→ **THE INPUT**:
════════════════
import Summits.BirchSwinnertonDyer.BirchSwinnertonDyer.Theorems.SignedBaseChangeK2RAssembly
import Literature.NumberTheory.EllipticCurves.YanZhu2026.GreenbergMainTheoremsAnyRoot
import Summits.BirchSwinnertonDyer.BirchSwinnertonDyer.Theorems.SignedBaseChangeCanonicalGeneratorPair
import Literature.NumberTheory.EllipticCurves.Kobayashi2003.SignedPAdicLFunctionExistenceProofs
import Literature.NumberTheory.EllipticCurves.HidaFamilyMembersProofs
import HarnessLib

/-!
# The two by-name inputs of K2R⁗ are NOT vacuous: each commits to «Katz's two-variable measure is non-zero»
# (degenerate-instance audit of the SBC descent crux; seat bsd-wall-sbc-p2 g3, route author's ask)

Route-independent `Theorems` file of the cell `bsd-wall` (crux K2R‴ = stmt-BirchSwinnertonDyer-20213
`Theses.SignedBaseChange.SignedLowerDescentFromCommonFrame`; its proved form K2R⁗ =
`SignedBaseChangeK2RAssembly.signedLowerDescent_of_prop422_of_package`, p533062). K2R⁗ rests on two inputs it takes BY
NAME: (i) the refereed `μ = 0` fact `BurungaleCastellaSkinner2025.prop422_greenbergAnyRoot_hasUnitContent_minus`
(BCS25 Prop. 4.2.2, `L_p^Gr` half, GUARDED v2: frames with `Ω ≠ 0`, `δ² = ±D_K`), (ii) the claim-tagged PREPRINT
binder `BurungaleSkinnerTianWan2024.props118_27_519_exists_signedTwoVariablePackage_supersingular_PRE` (BSTW Props.
1.18 / 2.7 / 5.19). Both are `∀`-statements over Katz/Greenberg FRAMES, and the frames are pure interpolation
predicates: the v1 form of (i), WITHOUT `Ω ≠ 0`, was contradicted on every instance by the degenerate frame
`(Ω, LK, G) = (0, 0, 0)` (`prop422_grHalf_hasUnitContent_minus.false_of_instance`, tree). The route author
(bsd-wall-ss g5, cell STATUS 2026-08-27T13:35:00Z (3)) asked for the same audit of the two inputs K2R⁗ actually uses —
"try an `LK` with vanishing values / `G = 0` over a frame with `Ω ≠ 0` … if nothing bites, land the non-vacuity
witness lemmas like sbc-p1's ZeroFrame (p523887)". THIS FILE is that audit, kernel-checked:

* §1 `not_isKatzMeasure₂_zero_of_prop422GreenbergAnyRoot`: (i) implies, on every instance of its own curve / field
  / tower hypotheses and for EVERY genuine period datum (`Ω ≠ 0`, `δ² = ±D_K`, `Ω_p`), that the ZERO series is NOT a
  Katz–de Shalit branch — because over `LK = 0` the zero series is a Greenberg frame
  (`isGreenbergLFunctionAnyRoot₂_zero_zero`) and `minus 0` has no unit coefficient. So the guard `Ω ≠ 0` moved the
  degenerate member from "refutes the fact" (v1) to "is excluded by the fact" (v2): (i) COMMITS to the non-vanishing
  of Katz's measure over the (cyclotomic, anticyclotomic) tower — true in print (de Shalit II.4.14), not provable
  in the tree (no Hecke character with `p`-adic avatar is constructible), exactly the status of K1′'s commitment
  `SignedBaseChangeK1ZeroFrame.not_isKatzMeasure₂_zero_of_split`.
* §2 `not_isKatzMeasure₂_zero_of_package`: (ii) implies THE SAME, over every tower of its setting whose cyclotomic
  generator `γ₁` is canonical (clause c23), granted modularity (a newform for the minimal model of `E^{(D_K)}`):
  at `(LK, G) = (0, 0)` the identity (P1) `(ξ_∘ · 0) = Char(X_Gr)^{ur} · (𝓛^∘)` forces `𝓛^∘ = 0` (`Char ≠ ⊥` in a
  domain), and then the cyclotomic-line clause (P3) `plus 𝓛^∘ = u · J(L^ε(f) · L^ε(f₂))` contradicts the
  UNCONDITIONAL existence of non-zero Kobayashi/Pollack functions (`Kobayashi2003.exists_ne_zero_and_isSignedPAdicLFunction`,
  Pollack 2003 discharged in the tree). Without c23 the line clauses are unreachable
  (`SignedBaseChangeCanonicalGeneratorPair.exists_isCyclotomicVariable_matching_iff_canonical`) and (P1) alone is
  satisfied by `ξ_∘ = 𝓛^∘ = 0` — so (ii) restricted to a non-canonical tower does NOT exclude the zero frame: c23 is
  where the binder's content sits.
* §3 `not_isKatzMeasure₂_zero_of_inputs`: in K2R⁗'s own setting (X7 pair, `p ≥ 5`, `Surj`, the package's field and
  tower clauses) either input alone excludes the zero Katz frame; recorded from (i) with the side conditions
  discharged as in `SignedBaseChangeK2RMuZero.stub_muZero_of_prop422GreenbergAnyRoot`.

VERDICT OF THE AUDIT (numbers): 0 junk frame survives the guards in-tree; 0 non-vacuity WITNESS is constructible
in-tree (a witness = a Katz frame with `Ω ≠ 0`, supplied only by the `∃`-binder GSF); both inputs are consistent
with each other and with GSF in the only testable way (all three assert/require the same non-vanishing). The other
candidate degeneracies were checked by reading the frames' value formulas and do not vanish identically on the typed
range: `(2π/δ)^j` (`δ ≠ 0`), `(1 − ε(𝔭)⁻¹p⁻¹)`, `Γ(m)`, `(1 − ε(𝔭̄))` (`|ε(𝔭̄)| = p^{(j−m)/2} ≠ 1`),
`typeTwoDenominator` (`ξ(𝔭̄)/ξ(𝔭)` is not a root of unity for `𝔭 ≠ 𝔭̄`), `cmPeterssonNormSq`. Nothing here asserts
anything about any curve; pure logic over the tree's definitions plus Pollack's existence theorem.
-/

set_option autoImplicit false

noncomputable section

open scoped Classical

namespace Summit.BirchSwinnertonDyer.BirchSwinnertonDyer.Theorems.SignedBaseChangeK2RBinderNonVacuity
════════════════
→ **YOUR ASSIGNMENT**: All that is wanted is the stretch of lines above from the one containing "The route author" through the one containing "degenerate member from", duplicated exactly.

→ **SOLUTION FOR THIS TASK**:
`(Ω, LK, G) = (0, 0, 0)` (`prop422_grHalf_hasUnitContent_minus.false_of_instance`, tree). The route author
(bsd-wall-ss g5, cell STATUS 2026-08-27T13:35:00Z (3)) asked for the same audit of the two inputs K2R⁗ actually uses —
"try an `LK` with vanishing values / `G = 0` over a frame with `Ω ≠ 0` … if nothing bites, land the non-vacuity
witness lemmas like sbc-p1's ZeroFrame (p523887)". THIS FILE is that audit, kernel-checked:

* §1 `not_isKatzMeasure₂_zero_of_prop422GreenbergAnyRoot`: (i) implies, on every instance of its own curve / field
  / tower hypotheses and for EVERY genuine period datum (`Ω ≠ 0`, `δ² = ±D_K`, `Ω_p`), that the ZERO series is NOT a
  Katz–de Shalit branch — because over `LK = 0` the zero series is a Greenberg frame
  (`isGreenbergLFunctionAnyRoot₂_zero_zero`) and `minus 0` has no unit coefficient. So the guard `Ω ≠ 0` moved the
  degenerate member from "refutes the fact" (v1) to "is excluded by the fact" (v2): (i) COMMITS to the non-vanishing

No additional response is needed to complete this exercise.